Writer: Donny Cates / Artist: Ryan Ottley / Marvel
It’s an understatement to say that any follow-up to Al Ewing’s immaculate Immortal Hulk series has a tall task. Still, the job needs to be done and if anyone can bring wild ideas to a comic book, it’s usually in good hands with Donny Cates. Cates and Ryan Ottley lead this new run on Hulk, offering up some pretty interesting ideas and nonstop action. Hulk #1 is promising. This new start to the Hulk sets up an intriguing look at the dynamic between Banner and Hulk’s relationship and his place in the Marvel universe. Let me tell you, it’s a hell of a concept.
We’ve seen many versions of the Hulk – as a hero, with Banner’s intelligence, as an agent of vengeance, and so on and so forth. But what about Banner? He’s usually the tortured soul trapped in his own body. His condition as the Hulk often overshadows that he’s one of the top minds in Marvel.

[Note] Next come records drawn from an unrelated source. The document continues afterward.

import Summits.CriticalPhenomena.PercolationContinuityZ3.Theorems.PercNearOneGluingNoHeavyQuantSliceDeepLowsWitness
import Summits.CriticalPhenomena.PercolationContinuityZ3.Theorems.PercNearOneGluingNoHeavyQuantLawDecFlowsDecomposition
import HarnessLib

/-!
# QUANT lane R8, T-DEC: **SL-λ* FOR ANY NUMBER OF DEEP LOWS AND WINDOW MIDS, `g ≥ 1/2`** — the theorem (LEAD-NOTES-G23 N49, Theorem A)

builds on p205010 (kernel theorem, internal audit signed; external expert review pending)

Support file (`--supports stmt-CriticalPhenomena-4575`), QUANT lane lead seat prim-quant-lead (gen 23), rung R8 of
`run/shared/lean/prim/quant/LADDER.md`.  Theorems only; standard axioms, no sorries.  Fourth and last file of Theorem A
(`…QuantSliceDeepLowsBudget` → `…Pool` → `…Witness` → this).

**THEOREM A** (`slice_decAtT_of_deepLows`; flow forms `slice_isFlowAtT_of_deepLows`, `slice_flowAtT_of_deepLows`).  Probability law `ν` on
`{0..M}`, floor `0 < x < 1`, target `T`, blob `(a, g)` with `1 ≤ a ≤ j′`, `x ≤ g ≤ 1`, **`1/2 ≤ g`**, raised target `T′ = T + a·g`, layers
`λ ≤ j′ ≤ λ + a`.  SUPPORT (any number of atoms of each kind): every charged atom `k ≤ j′` with `2k < T` is a DEEP low (`2(k+a) < T′` and
`k + a ≤ j′`); every charged non-low atom `k ≤ λ` has `2k ≤ T′` (band-like); every charged atom `k ∈ (λ, j′]` has `2k > T′` (true window mid);
giants `> j′` unrestricted.  THEN `DECAtT x T j′ M ν ∧ DECAtT x T λ M ν ⟹ DECAtT x T′ j′ (M + a) (slice ν a g)`.
With `λ = λ*` := (least true window mid) − 1 the band / window-mid conditions are automatic (lead g22 N48 (1): band atoms lie below every
true window mid), so this is CONJECTURE SL-λ* (README V253) on the whole family "deep lows + band atoms + near straddler mids + giants" —
the family of census-2's refutation of two-layer SL ({2, 4, 6, 8}) with arbitrarily many lows and mids — for every floor `x ≥ 1/2`.
It supersedes the Case 1 / Case 2 (`g ≥ 1/2`) split of the single-low blueprint (N48 (3)) by one scaling factor `σ_l` per low.
NOT COVERED (open, router-localised in prim-quant-lead-g23/explore/g23_router.py): true mids `≤ j′ − a`, shallow lows, window lows above `λ`,
and `g < 1/2`.
* `sum_dlAd_restrict`, **`dlFlow_ships`** (given the pool budget `hPB`) (every low position of the slice is shipped exactly; an empty pool forces every source to vanish by
  `pool_budget`), **`slice_isFlowAtT_of_deepLows_core`** (pool budget as a hypothesis — the plug for Theorem A⁺/C) / **`slice_isFlowAtT_of_deepLows`** (budget = `pool_budget`; nonnegativity, support/compatibility — verticals by `T ≤ 2q` and `g < 1`, anti-diagonals
  by `antiDiag_compatible` —, shipping, capacity = `loadV_le + loadA_le + loadP_le ≤ slice`, the vertical and the row-1 pool never charging
  the same atom `p − a` by the window-mid hypothesis), `slice_flowAtT_of_deepLows`, `slice_decAtT_of_deepLows`.

EVIDENCE before the proof: exact routing check prim-quant-lead-g23/explore/g23_thmA.py 198/198 (LP-concordant).  [this work]; nothing here is
cited as a published result.  The gluing rows served [cite: KozmaNitzan2024, Conjecture 3 (p. 15)]; product measure [cite: Grimmett1999, §1.3 p. 10].
-/

noncomputable section

namespace Summit.CriticalPhenomena.PercolationContinuityZ3.Theorems

namespace Quant

open Finset

namespace LawDec

/-! ### The shipping identity and the theorem -/

section Main

variable (x T g : ℝ) (j' M a lam : ℕ) (ν : ℕ → ℝ) (f0 : ℕ → ℕ → ℝ)

/-- anti-diagonal sums do not see positions above `M`: `Σ_{p ≤ N, p ≤ j′} dlAd l p = Σ_{p ≤ j′} dlAd l p` for `N ≥ M`. -/
theorem sum_dlAd_restrict (hf0 : IsFlowAtT x T j' M ν f0) (l N : ℕ) (hN : M ≤ N) :
    ∑ p ∈ Finset.range (N + 1), (if p ≤ j' then dlAd x T g j' a ν f0 l p else 0)
      = ∑ p ∈ Finset.range (j' + 1), dlAd x T g j' a ν f0 l p := by
  have hzero : ∀ p, M < p → dlAd x T g j' a ν f0 l p = 0 := by
    intro p hp
    refine dlAd_eq_zero x T g j' a ν f0 l p ?_
    rintro ⟨-, hflp⟩
    exact absurd (hf0.2.1 l p hflp).2.2.1 (by omega)
  set K := max N j' with hK
  have e1 : ∑ p ∈ Finset.range (N + 1), (if p ≤ j' then dlAd x T g j' a ν f0 l p else 0)
      = ∑ p ∈ Finset.range (K + 1), (if p ≤ j' then dlAd x T g j' a ν f0 l p else 0) := by
    refine Finset.sum_subset (Finset.range_mono (by omega)) fun p hp hnp => ?_
    rw [Finset.mem_range] at hp hnp
    split_ifs with hpj
    · exact hzero p (by omega)
    · rfl
  have e2 : ∑ p ∈ Finset.range (j' + 1), dlAd x T g j' a ν f0 l p
      = ∑ p ∈ Finset.range (K + 1), (if p ≤ j' then dlAd x T g j' a ν f0 l p else 0) := by
    rw [← Finset.sum_subset (Finset.range_mono (show j' + 1 ≤ K + 1 by omega))
      (f := fun p => if p ≤ j' then dlAd x T g j' a ν f0 l p else 0)]
    · refine Finset.sum_congr rfl fun p hp => ?_
      rw [if_pos (Nat.lt_succ_iff.1 (Finset.mem_range.1 hp))]
    · intro p _ hnp
      rw [Finset.mem_range] at hnp
      rw [if_neg (by omega)]
  rw [e1, e2]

Now, we’re seeing Banner that’s just as angry as the Hulk and in full control. He’s using that intelligence to trap the Hulk in his mind and use the Hulk’s body as he sees fit.

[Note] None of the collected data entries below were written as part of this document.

/-!
# `Balaban1983to89.B9CubeGeometryInputs` — [Balaban1985BackgroundPropagators] Sect. C p. 408–409 / Theorem 3.4 p. 400: THE [B9] SECT. A GEOMETRY OF
# THE CUBE SEQUENCE `{Ω_n(□)}` AS A `B9.Geometry` (`geoCK i □`: sites = r05's cube blocks, `d = d_T`, the member's `η, L, M`) AND THE GEOMETRIC
# BINDERS OF `B9Thm34SectBUniformR1.thm34_Gp_uniform` FOR IT — the distance axioms, [4] Lemma 2.1 (2.61) at every exponent `9/5000 ≤ α ≤ 1`
# with ONE door exponent (`h261`), the six p. 398 scale transfers (`hST`, `Λ(α) = L⁴`), the one-step stencil (`d₀ = 1`), the lengths `Lⁿη` —
# sub-row G-B9-LETTERS, module M5.1b-G′ (site sector), FILE 5a of seat p33's plan

statement-level skeleton of published theorems with citation tags; proofs where landed; nothing here is a claim about the Yang–Mills mass gap

CITATION HEADER (lean-in-tree rule).  B9 = T. Bałaban, *Propagators for lattice gauge theories in a background field*, Commun. Math. Phys. **99** (1985)
389–434 [Balaban1985BackgroundPropagators] (held `paper:balaban1985-cmp99-background-propagators`; journal page = PDF page + 388): Sect. C p. 408 l. 36–44
«This sequence satisfies the conditions (2.1), (2.2) with j instead of k», p. 409 l. 1–5 «the sequence {Ω_n(□)} satisfies the assumptions of Corollary 3.6.
The operators constructed for this sequence … satisfy all the inequalities of Theorems 3.1–3.3 correspondingly»; Thm 3.4 p. 400; p. 399 l. 1–3 «the constants
… do not depend on the sequence {Ω_j}, j = 0, 1, …, k, if the conditions (2.1), (2.2) are satisfied»; p. 398 remark after (3.47) «Using Lemma 2.1 in [4] we
may replace the factor (Lʲη)^α by (Lʲη)^β(L^{j′}η)^γ»; (3.41) p. 397.  [4] = [Balaban1984PropagatorsII] Lemma 2.1 (2.59)–(2.61) pp. 233–234, (2.2) p. 224,
(2.45)–(2.46) p. 231, (2.54) p. 233.  Rows B9.Thm3.4 × B6.Lemma2.1 (cells only; no row head changes).

WHY THIS FILE (cell lit-balaban, sub-row G-B9-LETTERS, module M5.1b-G′ booked to seat p33 g96; memo `lit-balaban-p33/COR35GP-STATEMENTS-p33.md` §2, the
census of the binders of `thm34_Gp_uniform`).  Sect. B's Theorem 3.4 engine `B9Thm34SectBUniformR1.thm34_Gp_uniform` is quantified over an abstract
`g : B9.Geometry` with block map `blk`, and asks of it: the four distance axioms, [4] (2.61) `Ineq261 d (toB6 g Rr H) δ₀ α` for every `9/5000 ≤ α < 1`
with ONE exponent `d`, the six p. 398 scale transfers for every `9/5000 ≤ α`, and the stencil bounds `dist (blk x) (blk (x ± e_μ)) ≤ d₀`.  For the
MEMBER's letters these were discharged on `geo9K` by p21 ∕ n06-k (`B9GeoLemma21KLevelV1`, `B9RWSums347DefiniteFacesWindow`, `B9GeoInputsMultiRateKLevelV1`);
for the CUBE LETTERS `G′_□` the geometry is that of r05's cube family `cubeFamY i □` (a level-0-admitting torus family of the `…L0` lineage on the same
torus), whose blocks `BlkCubeY i □` carry the letters of FILE 1 (`blkCubeY`, `kQCubeY`, …) and M5.1a's Theorem 3.1 (`B9Thm31CubeLocalFlat`).  THIS FILE
is the cube analogue of those member files, over N03's `geomT (cubeFamY i □)` and r05's `B8Ineq198MultiLevelTorusL0.rowSum_and_thresholdT`.

WHAT IS PROVED (1 `abbrev` `geoCK`, 3 `def`s with bodies — `RM1`, `N1`, `originY`; 0 sorry; 0 new named facts; standard axioms):
* §1 `geoCK i □ : B9.Geometry` (sites `BlkCubeY i □`, `scale = level`, `dist = d_T` of `geomT (cubeFamY i □)`, `η, L, M, k` of `kGeo i`; localisation fields
  trivial as in N03's `geomT`), `geoCK_dist ∕ _L ∕ _eta(_pos) ∕ _M ∕ _one_le_L ∕ _len ∕ _len_pos ∕ _eta_le_len` (binders `hlen`, `hlenη`, `hη`), `geoCK_len_blkCubeY`
  (`len (blk z) = L^{lev_□ z}η`, `lev_□ z ≤ j + 1`);
* §2 ★`geoCK_dist_axioms` (binders `hdnn`, `htri`, `hrefl`, `hsym`; N03's `triangle_refl_nonneg_T`);
* §3 `RM1 i = R·L·M_h − 1`, ★`levelGap_geoCK` ((2.60) geometric: `(RM−1)·max(|n−n′|−1, 0) ≤ d_T`, from N03's `levelGapT (cubeFamY i □)` — r05 certified (2.2)
  for the cube family as a structure field), `ineq260_geoCK`, `transferL_geoCK` (`B6Cor28.transfer_of_260`), ★`scaleTransfer_rpow_geoCK`,
  `scaleTransfer_rpow_window_geoCK`, ★★`hST_geoCK` (the binder `hST` at rate `δ₀`, `Λ(α) := (ℓ+1)⁴`, every `9/5000 ≤ α`, above `4·log L/((9/5000)δ₀) ≤ RM − 1`);
* §4 `N1`, ★`rowSum_geoCK` (r05's (2.61) with the definite constant `K261` at every rate `τ ≥ σ` above `N₁(σ) + 1 ≤ R·L·M_h`), ★★`exists_h261_geoCK` (the binder
  `h261`: ONE exponent `dB(d, ℓ, δ₀)` — n06-k's door `exists_exp_window` — with `Ineq261 dB (toB6 (geoCK i □) Rr H) δ₀ α` for all `9/5000 ≤ α ≤ 1`, every member
  above the threshold, every cover cube, any transport letters);
* §5 `torusSupNorm_sub_tshift_unit_le_one`, `dist_blkCubeY_le_one_of_near`, ★`stencil_geoCK` (binders `hd₀B`, `hd₀F`, `hd₀0` with `d₀ = 1`);
* §6 `originY`, `geoCK_site_nonempty` (binder `[Nonempty g.Site]`; `Fintype`, `DecidableEq` by instance search — two `example`s).

PROOF.  Ours; assembly of N03's torus geometry (`B6Geom246MultiLevelTorusL0`), r05's row sums, n06-k's window arithmetic (`B9RWSums347DefiniteFacesWindow`) and
r03-lineage's `B6Cor28.transfer_of_260`, following p21 ∕ n06-k's member files line by line.

HONEST SCOPE / NOT CLAIMED.  Bookkeeping over certified geometry; the thresholds are on `R·L·M_h` of the member (print: «for RM satisfying (2.59)»), the
exponent `dB` and the constant `(ℓ+1)⁴` are proof constants, not print's; the (2.61) constant is r05's series constant `K261`, not the printed `c₁(α)`
(refuted as typed, `B6Lemma21Counterexample`).  `geoCK`'s localisation ∕ norm fields are placeholders (never read by the consumers named).  Nothing on
`d = 4`, the continuum, reflection positivity or the mass gap; NOT a node discharge; no row head changes.

RELATED IN THE TREE, NOT DUPLICATED: `B9GeoNormsKLevelV1.geo9K` ∕ `B9SectBAllBlocksGeometryY.geoBK` (the member's geometries: sites = index bonds ∕ member
blocks), `B9GeoLemma21KLevelV1` + `B9RWSums347DefiniteFacesWindow` (the same binders for `geo9K`), r05's `B9CubeCoarsening` (cube blocks → member blocks,
used downstream, not here).
-/

noncomputable section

It’s a story that asks the question – What if Bruce Banner was the villain? This book is all rage and fury and Banner like we haven’t really seen before. I like it. Sure, Banner has been determined before and used the Hulk as a weapon but now, he’s angry in a way that he’s lashing out. A sharp contrast to the meek version of the character who just wants his nightmare to end. Cates and Ottley have made Banner downright ruthless, and it’s scary.
So scary that the rest of the Marvel heroes have taken notice. The worst part is that nobody knows what he wants. One thing that I’ll say that this issue makes apparent is that Bruce Banner can do anything on this Earth without the Avengers questioning his every action. It’s sad how little faith or trust they are willing to have in Bruce and the Hulk. I hope that distrust is addressed sometime down the line.

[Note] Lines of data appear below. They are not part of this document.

import Summits.Ventures.YMGap.SlabAreaLawCNS
import Summits.QuantumFields.BalabanUV.InfraRed.StrongCouplingPoincareDoorSU3Sharp
import HarnessLib

/-!
# Venture YMGap, track (a) / A4, part 5 — the `SU(3)` rungs of the slab door (`d = 4`, Wilson units `β_W = 6/g²`)

HONEST FRAMING: venture file of the cell `pub-ymgap` (QuantumFields programme).  Kernel ARITHMETIC over the slab door of
`SlabAreaLaw` (`hasAreaLaw_of_oneLinkKRModulus`: a one-link Kantorovich–Rubinstein modulus `OneLinkKRModulus N R K` on the ball
`R ≥ 2(d−1)β` with `2(d−1)βK < 1` gives Wilson's AREA LAW modulo the printed Durhuus–Fröhlich/Cao–Nissim–Sheffield criterion, the
tree's named fact `durhuusFrohlich_areaLaw_of_slabClustering d N`).  For `SU(3)` (`'t Hooft β = β_W/9`, tree coupling `β_W/3`, slab
radius `6β = 2β_W/3`):
* `su3_hasAreaLaw_lt_threeEighths` — hypothesis-free on the one-link side (Bakry–Émery modulus): AREA LAW for `0 ≤ β_W < 3/8`,
  which is EXACTLY the printed CNS25 Thm. 1.6 threshold `1/(8(d−1)) = 1/24` in 't Hooft units (consistency; nothing new);
* `su3_hasAreaLaw_of_poincare_of_varianceBound` — the door fed with pub-balaban's Poincaré–variance modulus
  `OneLinkKRModulus 3 R √(cv)` (`oneLinkKRModulus_of_poincare_of_varianceBound`, leaf (40)): the two HYPOTHESIS SCHEMAS
  `OneLinkPoincareSUN 3 R c`, `OneLinkVarianceBound 3 R v` (displayed as binders, NOT proved, NOT certified at filing — see the status
  line of `StrongCouplingPoincareDoorSU3Sharp`) with `R ≥ 2β_W/3` and the SLAB door product `(2β_W/3)²·(cv) < 1` give the area law at
  `β_W`.  The slab door constant is ONE THIRD of the DLR door's (`18·β_W/9 = 2β_W` there): each slab site has `2(d−1)` neighbours;
* `su3_hasAreaLaw_le_elevenTwentieths` — the instance booked by the cell lead (PLAN R61/R80): IF `OneLinkPoincareSUN 3 (11/30) (53/100)`
  AND `OneLinkVarianceBound 3 (11/30) (49/20)` (leaf (41)'s displayed hypotheses, uncertified) THEN, modulo the DF/CNS named fact, AREA
  LAW for `SU(3)`, `d = 4`, for ALL `0 ≤ β_W ≤ 11/20` — against the printed `3/8`.  The cap `11/20` is the RADIUS at which the two
  hypotheses are displayed (`2β_W/3 ≤ 11/30`), not the door: the slab door product there is `(11/30)²·(53/100)(49/20) = 0.1746 < 1`
  (`su3_slabDoor_numbers`), whereas the DLR door of leaf (41) is shut at `11/20` with the same constants;
* `su3_hasAreaLaw_le_half` — the same with leaf (40)'s displayed pair `(1/3; 3/5, 5/2)`: `β_W ≤ 1/2`.
CLASS: K-conditional — on the printed DF/CNS criterion (P) for the `3/8` rung; on (P) AND the two uncertified one-link schemas for
`1/2` and `11/20`.  Strong-coupling LATTICE statements only; no continuum limit, no mass-gap or Clay claim.
-/

noncomputable section

open MeasureTheory ProbabilityTheory
open Literature.MathematicalPhysics.QuantumLattice
open Literature.MathematicalPhysics.QuantumFieldTheory
open Literature.MathematicalPhysics.QuantumFieldTheory.Balaban1983to89.StrongCouplingDobrushinWindow
open Summit.QuantumFields.BalabanUV.InfraRed.StrongCouplingVarianceDoorSUN (OneLinkVarianceBound mul_sqrt_lt_one)
open Summit.QuantumFields.BalabanUV.InfraRed.StrongCouplingPoincareDoorSUN
  (OneLinkPoincareSUN oneLinkKRModulus_of_poincare_of_varianceBound)

namespace Summit.Ventures.YMGap.Slab

/-- **`SU(3)`, `d = 4`, Wilson units, hypothesis-free on the one-link side**: the slab door with the tree's Bakry–Émery modulus gives
Wilson's AREA LAW `HasAreaLaw 4 (fundamentalRep (Fin 3)) (β_W/3)` for all `0 ≤ β_W < 3/8`, modulo the printed Durhuus–Fröhlich/CNS
criterion — exactly CNS25 Thm. 1.6 for `SU(3)` ('t Hooft `β_W/9 < 1/24`); a units corollary of `hasAreaLaw_of_lt_cnsThreshold`,
nothing new is claimed. [cite: CaoNissimSheffield2025dynamical, Theorems 1.6 and 2.3] -/
theorem su3_hasAreaLaw_lt_threeEighths (h : durhuusFrohlich_areaLaw_of_slabClustering 4 3) {βW : ℝ} (hβ : 0 ≤ βW)
    (hlt : βW < 3 / 8) : HasAreaLaw 4 (fundamentalRep (Fin 3)) (βW / 3) := by
  have h3 : ((3 : ℕ) : ℝ) * (βW / 9) = βW / 3 := by push_cast; ring
  rw [← h3]
  exact hasAreaLaw_of_lt_cnsThreshold h (by norm_num) (by norm_num) (by positivity) (by push_cast; linarith)

/-- **`SU(3)`, `d = 4`, Wilson units — the slab door fed with the Poincaré–variance modulus** (both one-link hypothesis schemas
DISPLAYED, nothing asserted about them): `OneLinkPoincareSUN 3 R c` and `OneLinkVarianceBound 3 R v` on a ball `R ≥ 2β_W/3` with
`0 ≤ c, v` give `OneLinkKRModulus 3 R √(cv)` (pub-balaban leaf (40)), and the SLAB Dobrushin condition `2(d−1)·(β_W/9)·√(cv) < 1`,
i.e. `(2β_W/3)²·(cv) < 1`, then gives — modulo the printed DF/CNS criterion — `HasAreaLaw 4 (fundamentalRep (Fin 3)) (β_W/3)`.  This
is the statement a later certificate of the two constants plugs into; its door constant is one third of the DLR door's
(`su3_fronts_of_poincare_of_varianceBound`: `(18·β_W/9)²·(cv) < 1`). [cite: CaoNissimSheffield2025dynamical, Theorem 2.3]
[cite: Follmer1988, Ch. I Theorem (2.13)] -/
theorem su3_hasAreaLaw_of_poincare_of_varianceBound (h : durhuusFrohlich_areaLaw_of_slabClustering 4 3)
    {βW R c v : ℝ} (hβ : 0 ≤ βW) (hc : 0 ≤ c) (hv0 : 0 ≤ v) (hR : 2 * βW / 3 ≤ R)
    (hP : OneLinkPoincareSUN 3 R c) (hv : OneLinkVarianceBound 3 R v) (hdoor : (2 * βW / 3) ^ 2 * (c * v) < 1) :
    HasAreaLaw 4 (fundamentalRep (Fin 3)) (βW / 3) := by
  have h3 : ((3 : ℕ) : ℝ) * (βW / 9) = βW / 3 := by push_cast; ring
  rw [← h3]
  have hmod := oneLinkKRModulus_of_poincare_of_varianceBound hc hv0 hP hv
  refine hasAreaLaw_of_oneLinkKRModulus h (by norm_num) (by norm_num) (β := βW / 9) (R := R)
    (K := Real.sqrt (c * v)) (by positivity) (Real.sqrt_nonneg _) (by push_cast; linarith) hmod ?_
  have key := mul_sqrt_lt_one (show 0 ≤ 2 * βW / 3 by positivity) hdoor
  have e : 2 * (((4 : ℕ) : ℝ) - 1) * (βW / 9) * Real.sqrt (c * v) = 2 * βW / 3 * Real.sqrt (c * v) := by
    push_cast; ring
  rw [e]
  exact key

/-- **`SU(3)` AREA LAW FOR ALL `0 ≤ β_W ≤ 11/20`, `d = 4` — CONDITIONAL** (the cell's booked rung, PLAN R61/R80): IF
`OneLinkPoincareSUN 3 (11/30) (53/100)` (spectral gap `≥ 100/53` of the tilted one-link law on `‖B‖_op ≤ 11/30`; NOT proved —
Bakry–Émery gives only `5/2`) AND `OneLinkVarianceBound 3 (11/30) (49/20)` (NOT proved) — pub-balaban leaf (41)'s displayed,
uncertified hypotheses — THEN, modulo the printed Durhuus–Fröhlich/CNS criterion (named fact), Wilson's AREA LAW
`HasAreaLaw 4 (fundamentalRep (Fin 3)) (β_W/3)` holds for every `0 ≤ β_W ≤ 11/20`.  Printed comparison: CNS25 Thm. 1.6 gives `β_W < 3/8`
(`su3_hasAreaLaw_lt_threeEighths`).  The cap `11/20` is the radius of the hypotheses (`2β_W/3 ≤ 11/30`); the slab door product there is
only `(11/30)²·(53/100)(49/20) = 0.17461…` (`su3_slabDoor_numbers`).  Class: K-conditional on THREE displayed hypotheses; strong-coupling
lattice statement only. [cite: CaoNissimSheffield2025dynamical, Theorems 1.6 and 2.3] -/
theorem su3_hasAreaLaw_le_elevenTwentieths (h : durhuusFrohlich_areaLaw_of_slabClustering 4 3)
    (hP : OneLinkPoincareSUN 3 (11 / 30) (53 / 100)) (hv : OneLinkVarianceBound 3 (11 / 30) (49 / 20))
    {βW : ℝ} (hβ : 0 ≤ βW) (hle : βW ≤ 11 / 20) : HasAreaLaw 4 (fundamentalRep (Fin 3)) (βW / 3) := by
  refine su3_hasAreaLaw_of_poincare_of_varianceBound h hβ (by norm_num) (by norm_num) (by linarith) hP hv ?_
  have h0 : 0 ≤ 2 * βW / 3 := by positivity
  have h1 : 2 * βW / 3 ≤ 11 / 30 := by linarith
  have hsq : (2 * βW / 3) ^ 2 ≤ (11 / 30) ^ 2 := pow_le_pow_left₀ h0 h1 2
  exact lt_of_le_of_lt (mul_le_mul_of_nonneg_right hsq (by norm_num)) (by norm_num)

/-- **`SU(3)` AREA LAW FOR ALL `0 ≤ β_W ≤ 1/2` — CONDITIONAL on leaf (40)'s displayed pair**: IF `OneLinkPoincareSUN 3 (1/3) (3/5)` AND
`OneLinkVarianceBound 3 (1/3) (5/2)` (NOT proved) THEN, modulo the DF/CNS named fact, `HasAreaLaw 4 (fundamentalRep (Fin 3)) (β_W/3)` for
`0 ≤ β_W ≤ 1/2` (slab door product `(1/3)²·(3/2) = 1/6`).  Implied by the `11/20` rung's hypotheses through leaf (41)'s monotonicity lemmas;
recorded for the ladder. [cite: CaoNissimSheffield2025dynamical, Theorem 2.3] -/
theorem su3_hasAreaLaw_le_half (h : durhuusFrohlich_areaLaw_of_slabClustering 4 3)
    (hP : OneLinkPoincareSUN 3 (1 / 3) (3 / 5)) (hv : OneLinkVarianceBound 3 (1 / 3) (5 / 2))
    {βW : ℝ} (hβ : 0 ≤ βW) (hle : βW ≤ 1 / 2) : HasAreaLaw 4 (fundamentalRep (Fin 3)) (βW / 3) := by
  refine su3_hasAreaLaw_of_poincare_of_varianceBound h hβ (by norm_num) (by norm_num) (by linarith) hP hv ?_
  have h0 : 0 ≤ 2 * βW / 3 := by positivity
  have h1 : 2 * βW / 3 ≤ 1 / 3 := by linarith
  have hsq : (2 * βW / 3) ^ 2 ≤ (1 / 3) ^ 2 := pow_le_pow_left₀ h0 h1 2
  exact lt_of_le_of_lt (mul_le_mul_of_nonneg_right hsq (by norm_num)) (by norm_num)

/-- Numbers of this leaf: the slab door products at the two conditional rungs (`0.17461…` at `11/20`, `1/6` at `1/2`) against the DLR door
of pub-balaban leaf (41), which is SHUT at `11/20` with the same constants (`(18·(11/20)/9)²·(53/100)(49/20) = 1.571… ≥ 1`); the slab door
constant `2β_W/3 = 6·(β_W/9)` is one third of the DLR door's `18·(β_W/9)`; the printed rung `3/8` lies below both conditional rungs; and
— for orientation only, NO theorem uses it — with the same two constants the slab door product would stay `< 1` up to `2β_W/3 < (2000/2597)^{1/2}`,
e.g. at `2β_W/3 = 7/8` (`β_W = 21/16`): `(7/8)²·(2597/2000) = 0.994… < 1`, far outside the radius where anything is displayed. [folklore] -/
theorem su3_slabDoor_numbers :
    (11 / 30 : ℝ) ^ 2 * (53 / 100 * (49 / 20)) < 1 ∧ (1 / 3 : ℝ) ^ 2 * (3 / 5 * (5 / 2)) = 1 / 6 ∧
      ¬ (18 * ((11 / 20 : ℝ) / 9)) ^ 2 * (53 / 100 * (49 / 20)) < 1 ∧
      (2 : ℝ) * (11 / 20) / 3 = 6 * ((11 / 20) / 9) ∧ (18 : ℝ) * ((11 / 20) / 9) = 3 * (2 * (11 / 20) / 3) ∧
      (3 : ℝ) / 8 < 1 / 2 ∧ (1 : ℝ) / 2 < 11 / 20 ∧
      (7 / 8 : ℝ) ^ 2 * (53 / 100 * (49 / 20)) < 1 := by
  norm_num

end Summit.Ventures.YMGap.Slab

Hulk #1 is a winner. Cates is looking to explore a side of Bruce Banner we haven’t seen before. Meanwhile, Ottley delivers with bombastic visuals and a detailed look at the new state of Bruce Banner’s mind. I’m looking forward to seeing how Ottley illustrates what the inside of Bruce’s mind palace looks like. This might sound strange but what works best about Cates and Ottley’s opening Hulk issue is that it largely ignores what’s come before. It doesn’t pretend that the events of Immortal Hulk didn’t happen, but it moves on from them, not letting its narrative be shackled to it. There’s no point. Instead, it focuses on setting up the new status quo of Banner and the Hulk, giving readers something they want to come back to.